On Wed, Oct 4, 2017 at 11:09 David Waite <david@alkaline-solutions.com> wrote:

On Oct 4, 2017, at 4:05 AM, Xiaodi Wu via swift-evolution < > swift-evolution@swift.org> wrote:

I agree with Felix’s concern, which is why I brought up the question, but
ultimately the issue is unavoidable. It’s not down to global instance or
not. If your source of random numbers is unseedable and may mix in
additional entropy at any time, then it may fail at any time because when a
hardware restart might happen may be transparent to the process. The user
must know about this or else we are laying a trap (pun intended).

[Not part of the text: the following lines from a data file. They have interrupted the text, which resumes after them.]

import Summits.RiemannHypothesis.RiemannHypothesis.Theorems.PfPersistenceParityMassLaw
import HarnessLib

/-!
# PF persistence — the PARITY-MASS LAW, ODD sector (pub-rhpf, cand-6 gen 6; companion of `PfPersistenceParityMassLaw`)

**HONEST FRAMING. This is a long-odds MECHANISM SEARCH ('mechanism/rigidity campaign'); no RH claims.** RH-free,
weight-free trigonometry about the cell's odd-sector SHAPE readers (`OneSignedOdd` / `FloorOneSignedOdd` on the odd
profile `θ⁻_u = Σ_j u_j ξ₋₍ⱼ₊₁₎` over the half-window `H = [0, L/2]`, barrier-typer 3921317826c4); nothing here bears on
the truth of RH. Labels: PROVED = kernel-checked here or in the imported tree files.

* THE REFLECTION OF `H` (PROVED): `ξ₋ₙ(L/2 − x) = −(−1)^n ξ₋ₙ(x)`, so `x ↦ L/2 − x` FIXES the odd-n sine modes and
  NEGATES the even-n ones: `θ⁻_u(L/2 − x) = θ⁻_{flipOdd u}(x)` with `(flipOdd u)_j = (−1)^j u_j`, and
  `θ⁻_u + θ⁻_{flipOdd u} = 2 θ⁻_{u^{om}}` (`u^{om}` = the odd-MODE part: coordinates `j` even, modes `n = j+1` odd).
* SINE ORTHONORMALITY / PARSEVAL on the window (PROVED `integral_xiOdd_mul_xiOdd`, `integral_profileOdd_sq`).
* **PARITY-MASS LAW, odd sector (PROVED `parityMassOdd_le_of_floorOneSignedOdd`):** `FloorOneSignedOdd L φ u`
  (`0 < L`, `0 ≤ φ`) gives `‖u‖² ≤ 8 ‖u^{om}‖² + 4 φ² N ‖u‖²`; raw: `‖u‖² ≤ 8 ‖u^{om}‖²`; `8 φ² N ≤ 1`: `‖u‖² ≤ 16 ‖u^{om}‖²`;
  a nonzero vector supported on even-n sine modes is never one-signed on `H` (antisymmetric about `L/4`).
-/

set_option linter.dupNamespace false  -- the mandated namespace repeats `RiemannHypothesis`

noncomputable section

open Real Set Matrix Finset

namespace Summit.RiemannHypothesis.RiemannHypothesis.Theorems.PfPersistence

/-! ## §3 Odd sector: the reflection `x ↦ L/2 − x` of the half-window and the sine Parseval -/

/-- The PARITY FLIP of an odd-sector coefficient vector (coordinate `j` = mode `ξ₋₍ⱼ₊₁₎`): `(flipVecOdd u)_j = (−1)^j u_j`,
i.e. the odd-n sine modes are fixed and the even-n ones negated. [folklore] -/
def flipVecOdd {N : ℕ} (u : Fin N → ℝ) : Fin N → ℝ := fun j => (-1 : ℝ) ^ (j : ℕ) * u j

/-- The ODD-MODE PART of an odd-sector vector: coordinates `j` with `j` even (modes `n = j+1` odd) kept. [folklore] -/
def oddModePart {N : ℕ} (u : Fin N → ℝ) : Fin N → ℝ := fun j => if Even (j : ℕ) then u j else 0

/-- PROVED: involution. [folklore] -/
theorem flipVecOdd_flipVecOdd {N : ℕ} (u : Fin N → ℝ) : flipVecOdd (flipVecOdd u) = u := by
  funext j
  simp only [flipVecOdd]
  rw [← mul_assoc, ← mul_pow]
  norm_num

/-- PROVED: `u + flipOdd u = 2 u^{om}` coordinatewise. [folklore] -/
theorem add_flipVecOdd_apply {N : ℕ} (u : Fin N → ℝ) (j : Fin N) :
    u j + flipVecOdd u j = 2 * oddModePart u j := by
  unfold flipVecOdd oddModePart
  rcases Nat.even_or_odd (j : ℕ) with h | h
  · rw [if_pos h, h.neg_one_pow]; ring
  · rw [if_neg (Nat.not_even_iff_odd.2 h), h.neg_one_pow]; ring

/-- **PROVED — THE REFLECTION OF THE HALF-WINDOW:** `ξ₋ₙ(L/2 − x) = −(−1)^n ξ₋ₙ(x)` (`L ≠ 0`). [folklore] -/
theorem xiOdd_half_sub {L : ℝ} (hL : L ≠ 0) (n : ℕ) (x : ℝ) :
    xiOdd L n (L / 2 - x) = -((-1 : ℝ) ^ n * xiOdd L n x) := by
  unfold xiOdd
  have harg : 2 * π * n * (L / 2 - x) / L = n * π - 2 * π * n * x / L := by
    field_simp
  rw [harg, Real.sin_nat_mul_pi_sub]
  ring

/-- PROVED: `θ⁻_u(L/2 − x) = θ⁻_{flipOdd u}(x)`. [folklore] -/
theorem profileOdd_half_sub {L : ℝ} (hL : L ≠ 0) {N : ℕ} (u : Fin N → ℝ) (x : ℝ) :
    profileOdd L u (L / 2 - x) = profileOdd L (flipVecOdd u) x := by
  unfold profileOdd flipVecOdd
  refine Finset.sum_congr rfl fun j _ => ?_
  rw [xiOdd_half_sub hL, pow_succ]
  ring

/-- PROVED: `θ⁻_u + θ⁻_{flipOdd u} = 2 θ⁻_{u^{om}}`. [folklore] -/
theorem profileOdd_add_profileOdd_flipVecOdd {L : ℝ} {N : ℕ} (u : Fin N → ℝ) (x : ℝ) :
    profileOdd L u x + profileOdd L (flipVecOdd u) x = 2 * profileOdd L (oddModePart u) x := by
  unfold profileOdd
  rw [← Finset.sum_add_distrib, Finset.mul_sum]
  refine Finset.sum_congr rfl fun j _ => ?_
  rw [← add_mul, add_flipVecOdd_apply]
  ring

/-- PROVED: the odd modes are continuous. [folklore] -/
@[fun_prop]
theorem continuous_xiOdd (L : ℝ) (n : ℕ) : Continuous (xiOdd L n) := by
  unfold xiOdd
  fun_prop

/-- PROVED: `ξ₋ₙ(x)² ≤ 2/L` (`0 < L`). [folklore] -/
theorem xiOdd_sq_le {L : ℝ} (hL : 0 < L) (n : ℕ) (x : ℝ) : xiOdd L n x ^ 2 ≤ 2 / L := by
  unfold xiOdd
  rw [mul_pow, mul_pow, ← pow_mul, show n * 2 = 2 * n by ring, pow_mul, neg_one_sq, one_pow, one_mul,
    Real.sq_sqrt (by positivity)]
  calc 2 / L * Real.sin (2 * π * n * x / L) ^ 2 ≤ 2 / L * 1 := by
        gcongr
        exact Real.sin_sq_le_one _
    _ = 2 / L := mul_one _

/-- PROVED: `θ⁻_u(x)² ≤ ‖u‖² · N · 2/L` (Cauchy–Schwarz). [folklore] -/
theorem profileOdd_sq_le {L : ℝ} (hL : 0 < L) {N : ℕ} (u : Fin N → ℝ) (x : ℝ) :
    profileOdd L u x ^ 2 ≤ (u ⬝ᵥ u) * (N * (2 / L)) := by
  have hcs := Finset.sum_mul_sq_le_sq_mul_sq Finset.univ u (fun j : Fin N => xiOdd L ((j : ℕ) + 1) x)
  have hsum : ∑ j : Fin N, xiOdd L ((j : ℕ) + 1) x ^ 2 ≤ N * (2 / L) := by
    calc ∑ j : Fin N, xiOdd L ((j : ℕ) + 1) x ^ 2 ≤ ∑ _j : Fin N, (2 / L) :=
          Finset.sum_le_sum fun j _ => xiOdd_sq_le hL _ x
      _ = N * (2 / L) := by simp
  have huu : u ⬝ᵥ u = ∑ j, u j ^ 2 := by simp [dotProduct, sq]
  have hprof : profileOdd L u x = ∑ j, u j * xiOdd L ((j : ℕ) + 1) x := rfl
  rw [hprof, huu]
  calc (∑ j : Fin N, u j * xiOdd L ((j : ℕ) + 1) x) ^ 2
        ≤ (∑ j : Fin N, u j ^ 2) * ∑ j : Fin N, xiOdd L ((j : ℕ) + 1) x ^ 2 := hcs
    _ ≤ (∑ j : Fin N, u j ^ 2) * (N * (2 / L)) :=
        mul_le_mul_of_nonneg_left hsum (Finset.sum_nonneg fun j _ => sq_nonneg _)

/-- PROVED: `(max_H |θ⁻_u|)² ≤ ‖u‖² N · 2/L` (`0 < L`). [folklore] -/
theorem profileOddMax_sq_le {L : ℝ} (hL : 0 < L) {N : ℕ} (u : Fin N → ℝ) :
    profileOddMax L u ^ 2 ≤ (u ⬝ᵥ u) * (N * (2 / L)) := by
  set R := Real.sqrt ((u ⬝ᵥ u) * (N * (2 / L))) with hR
  have hle : profileOddMax L u ≤ R := by
    unfold profileOddMax
    apply csSup_le ((Set.nonempty_Icc.2 (by linarith)).image _)
    rintro _ ⟨x, _, rfl⟩
    exact Real.abs_le_sqrt (profileOdd_sq_le hL u x)
  calc profileOddMax L u ^ 2 ≤ R ^ 2 := pow_le_pow_left₀ (profileOddMax_nonneg L u) hle 2
    _ = (u ⬝ᵥ u) * (N * (2 / L)) := Real.sq_sqrt (mul_nonneg (dotProduct_self_nonneg_real u) (by positivity))

/-- **PROVED — SINE ORTHONORMALITY on the window:** `∫_{-L/2}^{L/2} ξ₋ₙ ξ₋ₘ = δ_{nm}` for `n, m ≥ 1` (`0 < L`). [folklore] -/
theorem integral_xiOdd_mul_xiOdd {L : ℝ} (hL : 0 < L) {n m : ℕ} (_hn : n ≠ 0) (hm : m ≠ 0) :
    ∫ x in (-(L / 2))..(L / 2), xiOdd L n x * xiOdd L m x = if n = m then 1 else 0 := by
  have hLne : L ≠ 0 := hL.ne'
  have hss : ∀ p q : ℝ, Real.sin p * Real.sin q = (Real.cos (p - q) - Real.cos (p + q)) / 2 :=
    fun p q => by rw [Real.cos_sub, Real.cos_add]; ring
  have hprod : (fun x => xiOdd L n x * xiOdd L m x) = fun x =>
      ((-1 : ℝ) ^ n * (-1 : ℝ) ^ m * (2 / L) / 2) *
        (Real.cos (2 * π * n * x / L - 2 * π * m * x / L)
          - Real.cos (2 * π * n * x / L + 2 * π * m * x / L)) := by
    funext x
    simp only [xiOdd]
    have h2 : Real.sqrt (2 / L) * Real.sqrt (2 / L) = 2 / L := Real.mul_self_sqrt (by positivity)
    rw [show (-1 : ℝ) ^ n * Real.sqrt (2 / L) * Real.sin (2 * π * n * x / L)
        * ((-1 : ℝ) ^ m * Real.sqrt (2 / L) * Real.sin (2 * π * m * x / L))
        = (-1 : ℝ) ^ n * (-1 : ℝ) ^ m * (Real.sqrt (2 / L) * Real.sqrt (2 / L))
          * (Real.sin (2 * π * n * x / L) * Real.sin (2 * π * m * x / L)) by ring, h2, hss]
    ring
  rw [hprod, intervalIntegral.integral_const_mul,
    intervalIntegral.integral_sub (Continuous.intervalIntegrable (by fun_prop) _ _)
      (Continuous.intervalIntegrable (by fun_prop) _ _)]
  have hsum : ∫ x in (-(L / 2))..(L / 2), Real.cos (2 * π * n * x / L + 2 * π * m * x / L) = 0 := by
    have hf : (fun x => Real.cos (2 * π * n * x / L + 2 * π * m * x / L))
        = fun x => Real.cos (2 * π * ((n + m : ℕ) : ℝ) * x / L) := by
      funext x; congr 1; push_cast; ring
    rw [hf]
    exact CentralMassFloor.integral_cos_mode_window hL (by omega)
  rw [hsum, sub_zero]
  by_cases hnm : n = m
  · subst hnm
    simp only [if_true, sub_self, Real.cos_zero, intervalIntegral.integral_const, smul_eq_mul, mul_one]
    rw [← mul_pow, show (-1 : ℝ) * -1 = 1 by norm_num, one_pow]
    field_simp
    ring
  · simp only [hnm, if_false]
    have hdiff : ∫ x in (-(L / 2))..(L / 2), Real.cos (2 * π * n * x / L - 2 * π * m * x / L) = 0 := by
      have hc : (2 * π * ((n : ℝ) - m) / L) ≠ 0 := by
        have hnm' : ((n : ℝ) - m) ≠ 0 := by
          rw [sub_ne_zero]; exact_mod_cast hnm
        have hπ : (2 * π : ℝ) ≠ 0 := by positivity
        exact div_ne_zero (mul_ne_zero hπ hnm') hLne
      have hf : (fun x => Real.cos (2 * π * n * x / L - 2 * π * m * x / L))
          = fun x => Real.cos (2 * π * ((n : ℝ) - m) / L * x) := by
        funext x; congr 1; ring
      rw [hf]
      refine CentralMassFloor.integral_cos_mul_window hc ((n : ℤ) - m) ?_
      push_cast
      field_simp
    rw [hdiff, mul_zero]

I'm of the mindset (which might be controversial) that we should attempt
to expose legacy and cryptographically secure random number generators,
even a mixed algorithmic/entropy source like /dev/urandom, but that we
should not expose /dev/random at all. If someone is trying to use
/dev/random legitimately (such as to generate one-time-pads) they will have
to take into account that systems like linux still use algorithmic entropy
to drive /dev/random. If someone really has this sort of use case, they
have exceeded the bounds of the system randomness protocol.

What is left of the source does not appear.